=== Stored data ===
★ ★ ★ ★ ★ ★ ★

import Mathlib
import HarnessLib

/-!
# The van der Corput inequality on a finite abelian group (Fejér-weighted form)

Support file (everything PROVED; no definitions, no named facts) towards the named fact
`Literature.NumberTheory.Sieve.teravainen2024_cor_2_1` (J. Teräväinen, *On the Liouville function
at polynomial arguments*, Amer. J. Math. 146 (2024) = arXiv:2010.07924, Corollary 2.1 ⊂
Theorem 2.6, proved in §5). The proof of Proposition 5.3 there (§5.3, "the case of arbitrary
`σ(d)`", p. 14) applies "van der Corput's inequality (see e.g. [Green–Tao, *The quantitative
behaviour of polynomial orbits on nilmanifolds*]) in the form

> `|𝔼_{n∈ℤ_N} a(n)|² ≤ Re(2𝔼_{ℓ∈ℤ_N, 1≤ℓ≤L} (1 - ℓ/L) 𝔼_{n∈ℤ_N} a(n) \overline{a(n+ℓ)}) + O(1/L + L/N)`."

On a finite abelian group `G` (in print `G = ℤ_N`) the inequality holds without the `L/N` term,
by the exact translation invariance of `𝔼_{n∈G}`; this file proves it in that form, for any
`a : G → ℂ`, any step `v ∈ G` (in print `v = 1 ∈ ℤ_N`) and any `L ≥ 1`:

* `Teravainen2024.vanDerCorput_sum` —
  `L² ‖∑_n a(n)‖² ≤ #G · (L ∑_n ‖a(n)‖² + 2 ∑_{1≤ℓ<L} (L - ℓ) Re ∑_n a(n) \overline{a(n + ℓv)})`;
* `Teravainen2024.vanDerCorput_expect` — for `1`-bounded `a`, the printed normalisation
  `‖𝔼_n a(n)‖² ≤ 1/L + (2/L) ∑_{1≤ℓ<L} (1 - ℓ/L) Re 𝔼_n a(n) \overline{a(n + ℓv)}`.

The proof is the textbook one: `∑_n a(n) = (1/L) ∑_n ∑_{j<L} a(n + jv)`, Cauchy–Schwarz in `n`,
expansion of `|∑_{j<L} a(n+jv)|²`, translation `n ↦ n - jv`, and the count
`#{(j,j') ∈ [0,L)² : |j - j'| = ℓ} = 2(L - ℓ)` (`Teravainen2024.sum_sum_natDist_eq`).

## References
* J. Teräväinen, Amer. J. Math. 146 (2024), no. 4, 1115–1167, §5.3, proof of Proposition 5.3,
  display after (5.16) (arXiv:2010.07924, p. 14). [Teravainen2024]
* B. Green, T. Tao, Ann. of Math. 175 (2012), 465–540, Lemma 4.1 (van der Corput) — cited there.
-/

noncomputable section

open Finset Complex

namespace Literature.NumberTheory.Sieve

namespace Teravainen2024

/-- Counting pairs by their distance: for `T : ℕ → ℝ`,
`∑_{j,j'<L} T(|j - j'|) = 2 ∑_{ℓ<L} (L - ℓ) T(ℓ) - L·T(0)`
(`= L T(0) + 2 ∑_{1≤ℓ<L} (L-ℓ) T(ℓ)`). [folklore] -/
theorem sum_sum_natDist_eq (T : ℕ → ℝ) (L : ℕ) :
    ∑ j ∈ range L, ∑ j' ∈ range L, T (Int.natAbs ((j : ℤ) - j')) =
      2 * ∑ ℓ ∈ range L, ((L : ℝ) - ℓ) * T ℓ - L * T 0 := by
  induction L with
  | zero => simp
  | succ L ih =>
    -- peel off `j = L` and `j' = L`
    have hrow : ∀ j ∈ range L, ∑ j' ∈ range (L + 1), T (Int.natAbs ((j : ℤ) - j')) =
        ∑ j' ∈ range L, T (Int.natAbs ((j : ℤ) - j')) + T (L - j) := by
      intro j hj
      rw [Finset.sum_range_succ]
      congr 2
      rw [Finset.mem_range] at hj
      omega
    have hlast : ∑ j' ∈ range (L + 1), T (Int.natAbs ((L : ℤ) - j')) =
        ∑ j' ∈ range L, T (L - j') + T 0 := by
      rw [Finset.sum_range_succ]
      congr 1
      · refine Finset.sum_congr rfl fun j' hj' => ?_
        rw [Finset.mem_range] at hj'
        congr 1
        omega
      · simp
    rw [Finset.sum_range_succ, Finset.sum_congr rfl hrow, Finset.sum_add_distrib, ih, hlast]
    -- the two cross sums are `∑_{ℓ<L} T(ℓ+1)`
    have hrefl : ∑ j ∈ range L, T (L - j) = ∑ ℓ ∈ range L, T (ℓ + 1) := by
      rw [← Finset.sum_range_reflect (fun j => T (L - j)) L]
      refine Finset.sum_congr rfl fun ℓ hℓ => ?_
      rw [Finset.mem_range] at hℓ
      congr 1
      omega
    rw [hrefl]
    -- compare with the right-hand side at `L + 1`
    rw [Finset.sum_range_succ (fun ℓ => (((L + 1 : ℕ) : ℝ) - ℓ) * T ℓ)]
    have h1 : ∑ ℓ ∈ range L, (((L + 1 : ℕ) : ℝ) - ℓ) * T ℓ =
        ∑ ℓ ∈ range L, ((L : ℝ) - ℓ) * T ℓ + ∑ ℓ ∈ range L, T ℓ := by
      rw [← Finset.sum_add_distrib]
      refine Finset.sum_congr rfl fun ℓ _ => ?_
      push_cast
      ring
    have h2 : ∑ ℓ ∈ range L, T ℓ = (∑ ℓ ∈ range L, T (ℓ + 1)) + T 0 - T L := by
      have h := Finset.sum_range_succ' (fun ℓ => T ℓ) L
      have h' := Finset.sum_range_succ (fun ℓ => T ℓ) L
      linarith
    rw [h1, h2]
    push_cast
    ring

variable {G : Type*} [AddCommGroup G] [Fintype G]

/-- Translation invariance of `∑_{n∈G}`. [folklore] -/
theorem sum_add_right_eq (f : G → ℂ) (c : G) : ∑ n, f (n + c) = ∑ n, f n :=
  Fintype.sum_equiv (Equiv.addRight c) _ _ fun _ => rfl

/-- The shifted autocorrelations are Hermitian:
`Re ∑_n a(n + jv) \overline{a(n + j'v)} = Re ∑_n a(n) \overline{a(n + |j-j'| v)}`. [folklore] -/
theorem re_sum_shift_mul_conj_shift (a : G → ℂ) (v : G) (j j' : ℕ) :
    (∑ n, a (n + j • v) * (starRingEnd ℂ) (a (n + j' • v))).re =
      (∑ n, a n * (starRingEnd ℂ) (a (n + Int.natAbs ((j : ℤ) - j') • v))).re := by
  rcases le_total j j' with hjj | hjj
  · -- `j ≤ j'`: translate `n ↦ n - jv`
    have hℓ : Int.natAbs ((j : ℤ) - j') = j' - j := by omega
    rw [hℓ]
    have h := sum_add_right_eq (fun n => a n * (starRingEnd ℂ) (a (n + (j' - j) • v))) (j • v)
    rw [← h]
    congr 1
    refine Finset.sum_congr rfl fun n _ => ?_
    congr 3
    rw [add_assoc, ← add_nsmul, Nat.add_sub_cancel' hjj]
  · -- `j' ≤ j`: translate `n ↦ n - j'v` and conjugate
    have hℓ : Int.natAbs ((j : ℤ) - j') = j - j' := by omega
    rw [hℓ]
    have h := sum_add_right_eq (fun n => a (n + (j - j') • v) * (starRingEnd ℂ) (a n)) (j' • v)
    have h2 : ∑ n, a (n + j • v) * (starRingEnd ℂ) (a (n + j' • v)) =
        ∑ n, a (n + j' • v + (j - j') • v) * (starRingEnd ℂ) (a (n + j' • v)) := by
      refine Finset.sum_congr rfl fun n _ => ?_
      rw [add_assoc, ← add_nsmul, Nat.add_sub_cancel' hjj]
    rw [h2, h]
    -- `∑ a(n + ℓv) conj a(n) = conj (∑ a(n) conj a(n + ℓv))`
    have h3 : ∑ n, a (n + (j - j') • v) * (starRingEnd ℂ) (a n) =
        (starRingEnd ℂ) (∑ n, a n * (starRingEnd ℂ) (a (n + (j - j') • v))) := by
      rw [map_sum]
      refine Finset.sum_congr rfl fun n _ => ?_
      rw [map_mul, Complex.conj_conj, mul_comm]
    rw [h3, Complex.conj_re]

/-- **van der Corput's inequality on a finite abelian group** (Fejér-weighted, exact): for
`a : G → ℂ`, a step `v ∈ G` and `L ≥ 1`,
`L² ‖∑_n a(n)‖² ≤ #G · (L ∑_n ‖a(n)‖² + 2 ∑_{1≤ℓ<L} (L - ℓ) Re ∑_n a(n) \overline{a(n+ℓv)})`.
[cite: Teravainen2024, §5.3 (proof of Proposition 5.3, display after (5.16))] -/
theorem vanDerCorput_sum (a : G → ℂ) (v : G) {L : ℕ} (hL : 1 ≤ L) :
    (L : ℝ) ^ 2 * ‖∑ n, a n‖ ^ 2 ≤
      (Fintype.card G : ℝ) * ((L : ℝ) * ∑ n, ‖a n‖ ^ 2 +
        2 * ∑ ℓ ∈ Ico 1 L, ((L : ℝ) - ℓ) *
          (∑ n, a n * (starRingEnd ℂ) (a (n + ℓ • v))).re) := by
  -- (1) `L ∑ a = ∑_n ∑_{j<L} a(n + jv)`
  set b : G → ℂ := fun n => ∑ j ∈ range L, a (n + j • v) with hb
  have h1 : (L : ℂ) * ∑ n, a n = ∑ n, b n := by
    rw [hb]
    simp only
    rw [Finset.sum_comm]
    rw [Finset.sum_congr rfl fun j _ => sum_add_right_eq a (j • v)]
    rw [Finset.sum_const, Finset.card_range, nsmul_eq_mul]
  -- (2) Cauchy–Schwarz: `‖∑_n b n‖² ≤ #G ∑_n ‖b n‖²`
  have h2 : ‖∑ n, b n‖ ^ 2 ≤ (Fintype.card G : ℝ) * ∑ n, ‖b n‖ ^ 2 := by
    have hcs := Finset.sum_mul_sq_le_sq_mul_sq (Finset.univ : Finset G) (fun _ => (1 : ℝ))
      (fun n => ‖b n‖)
    simp only [one_pow, Finset.sum_const, Finset.card_univ, nsmul_eq_mul, mul_one, one_mul] at hcs
    calc ‖∑ n, b n‖ ^ 2 ≤ (∑ n, ‖b n‖) ^ 2 := by
          gcongr
          exact norm_sum_le _ _
      _ ≤ (Fintype.card G : ℝ) * ∑ n, ‖b n‖ ^ 2 := hcs
  -- (3) expand `‖b n‖²` and translate
  set T : ℕ → ℝ := fun ℓ => (∑ n, a n * (starRingEnd ℂ) (a (n + ℓ • v))).re with hT
  have h3 : ∑ n, ‖b n‖ ^ 2 = ∑ j ∈ range L, ∑ j' ∈ range L, T (Int.natAbs ((j : ℤ) - j')) := by
    have hexp : ∀ n, ‖b n‖ ^ 2 =
        ∑ j ∈ range L, ∑ j' ∈ range L, (a (n + j • v) * (starRingEnd ℂ) (a (n + j' • v))).re := by
      intro n
      have h : ((‖b n‖ ^ 2 : ℝ) : ℂ) = b n * (starRingEnd ℂ) (b n) := by
        rw [Complex.mul_conj, Complex.normSq_eq_norm_sq]
      have h' : b n * (starRingEnd ℂ) (b n) =
          ∑ j ∈ range L, ∑ j' ∈ range L, a (n + j • v) * (starRingEnd ℂ) (a (n + j' • v)) := by
        rw [hb]
        simp only
        rw [map_sum, Finset.sum_mul_sum]
      have h'' := congrArg Complex.re (h.trans h')
      rw [Complex.ofReal_re] at h''
      rw [h'', Complex.re_sum]
      refine Finset.sum_congr rfl fun j _ => ?_
      rw [Complex.re_sum]
    simp only [hexp]
    rw [Finset.sum_comm]
    refine Finset.sum_congr rfl fun j _ => ?_
    rw [Finset.sum_comm]
    refine Finset.sum_congr rfl fun j' _ => ?_
    rw [← Complex.re_sum, re_sum_shift_mul_conj_shift a v j j']
  -- (4) count the pairs
  rw [sum_sum_natDist_eq T L] at h3
  -- `T 0 = ∑ ‖a n‖²`
  have hT0 : T 0 = ∑ n, ‖a n‖ ^ 2 := by
    rw [hT]
    simp only [zero_smul, add_zero]
    rw [Complex.re_sum]
    refine Finset.sum_congr rfl fun n _ => ?_
    rw [Complex.mul_conj, Complex.normSq_eq_norm_sq]
    norm_cast
  -- `2 ∑_{ℓ<L} (L-ℓ) T ℓ - L T 0 = L T 0 + 2 ∑_{1≤ℓ<L} (L-ℓ) T ℓ`
  have hsplit : 2 * ∑ ℓ ∈ range L, ((L : ℝ) - ℓ) * T ℓ - L * T 0 =
      L * T 0 + 2 * ∑ ℓ ∈ Ico 1 L, ((L : ℝ) - ℓ) * T ℓ := by
    have h : ∑ ℓ ∈ range L, ((L : ℝ) - ℓ) * T ℓ =
        ((L : ℝ) - (0 : ℕ)) * T 0 + ∑ ℓ ∈ Ico 1 L, ((L : ℝ) - ℓ) * T ℓ := by
      rw [Finset.range_eq_Ico]
      rw [← Finset.sum_eq_sum_Ico_succ_bot hL (fun ℓ => ((L : ℝ) - ℓ) * T ℓ)]
    rw [h]
    push_cast
    ring
  rw [hsplit] at h3
  -- (5) assemble
  have h5 : (L : ℝ) ^ 2 * ‖∑ n, a n‖ ^ 2 = ‖∑ n, b n‖ ^ 2 := by
    rw [← h1, norm_mul, Complex.norm_natCast, mul_pow]
  rw [h5, ← hT0, ← h3]
  exact h2

/-- **van der Corput's inequality, printed normalisation** (Teräväinen 2024, §5.3): for a
`1`-bounded `a : G → ℂ` on a finite abelian group (`G = ℤ_N` in print), a step `v` and `L ≥ 1`,
`‖𝔼_n a(n)‖² ≤ 1/L + (2/L) ∑_{1≤ℓ<L} (1 - ℓ/L) Re 𝔼_n a(n) \overline{a(n+ℓv)}`
(the printed `O(1/L + L/N)` is `1/L` here: on a group there is no boundary term).
[cite: Teravainen2024, §5.3 (proof of Proposition 5.3, display after (5.16))] -/
theorem vanDerCorput_expect [Nonempty G] (a : G → ℂ) (ha : ∀ n, ‖a n‖ ≤ 1) (v : G) {L : ℕ}
    (hL : 1 ≤ L) :
    ‖(∑ n, a n) / (Fintype.card G : ℂ)‖ ^ 2 ≤
      1 / L + 2 / L * ∑ ℓ ∈ Ico 1 L, (1 - (ℓ : ℝ) / L) *
        ((∑ n, a n * (starRingEnd ℂ) (a (n + ℓ • v))) / (Fintype.card G : ℂ)).re := by
  have hG : (0 : ℝ) < Fintype.card G := by exact_mod_cast Fintype.card_pos
  have hLR : (0 : ℝ) < L := by exact_mod_cast hL
  have h := vanDerCorput_sum a v hL
  -- `∑ ‖a n‖² ≤ #G`
  have hnorm : ∑ n, ‖a n‖ ^ 2 ≤ Fintype.card G := by
    calc ∑ n, ‖a n‖ ^ 2 ≤ ∑ _n : G, (1 : ℝ) := Finset.sum_le_sum fun n _ => by
          have h1 := ha n
          have h0 := norm_nonneg (a n)
          nlinarith
      _ = Fintype.card G := by simp
  -- rewrite the real parts of the normalised correlations
  have hre : ∀ ℓ : ℕ, ((∑ n, a n * (starRingEnd ℂ) (a (n + ℓ • v))) / (Fintype.card G : ℂ)).re =
      (∑ n, a n * (starRingEnd ℂ) (a (n + ℓ • v))).re / Fintype.card G := by
    intro ℓ
    rw [← Complex.ofReal_natCast, Complex.div_ofReal_re]
  simp only [hre]
  rw [norm_div, Complex.norm_natCast, div_pow]
  set B : ℝ := ∑ ℓ ∈ Ico 1 L, ((L : ℝ) - ℓ) * (∑ n, a n * (starRingEnd ℂ) (a (n + ℓ • v))).re
    with hB
  have h' : (L : ℝ) ^ 2 * ‖∑ n, a n‖ ^ 2 ≤
      (Fintype.card G : ℝ) * ((L : ℝ) * Fintype.card G + 2 * B) := by
    refine h.trans (mul_le_mul_of_nonneg_left ?_ hG.le)
    have : (L : ℝ) * ∑ n, ‖a n‖ ^ 2 ≤ (L : ℝ) * Fintype.card G :=
      mul_le_mul_of_nonneg_left hnorm hLR.le
    linarith
  have hsum : ∑ ℓ ∈ Ico 1 L, (1 - (ℓ : ℝ) / L) *
      ((∑ n, a n * (starRingEnd ℂ) (a (n + ℓ • v))).re / Fintype.card G) =
        1 / ((L : ℝ) * Fintype.card G) * B := by
    rw [hB, Finset.mul_sum]
    refine Finset.sum_congr rfl fun ℓ _ => ?_
    field_simp
  rw [hsum]
  have hR : (1 / (L : ℝ) + 2 / L * (1 / ((L : ℝ) * Fintype.card G) * B)) =
      (Fintype.card G : ℝ) * ((L : ℝ) * Fintype.card G + 2 * B) /
        ((L : ℝ) ^ 2 * (Fintype.card G : ℝ) ^ 2) := by
    field_simp
  rw [hR, div_le_div_iff₀ (by positivity) (by positivity)]
  calc ‖∑ n, a n‖ ^ 2 * ((L : ℝ) ^ 2 * (Fintype.card G : ℝ) ^ 2)
      = ((L : ℝ) ^ 2 * ‖∑ n, a n‖ ^ 2) * (Fintype.card G : ℝ) ^ 2 := by ring
    _ ≤ ((Fintype.card G : ℝ) * ((L : ℝ) * Fintype.card G + 2 * B)) * (Fintype.card G : ℝ) ^ 2 :=
        mul_le_mul_of_nonneg_right h' (by positivity)

end Teravainen2024

end Literature.NumberTheory.Sieve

★ ★ ★ ★ ★ ★ ★

Each line with the word "inequality" in the records above belongs in the result; copy all of them.

=== Output for this task ===
# The van der Corput inequality on a finite abelian group (Fejér-weighted form)
`σ(d)`", p. 14) applies "van der Corput's inequality (see e.g. [Green–Tao, *The quantitative
On a finite abelian group `G` (in print `G = ℤ_N`) the inequality holds without the `L/N` term,
/-- **van der Corput's inequality on a finite abelian group** (Fejér-weighted, exact): for
/-- **van der Corput's inequality, printed normalisation** (Teräväinen 2024, §5.3): for a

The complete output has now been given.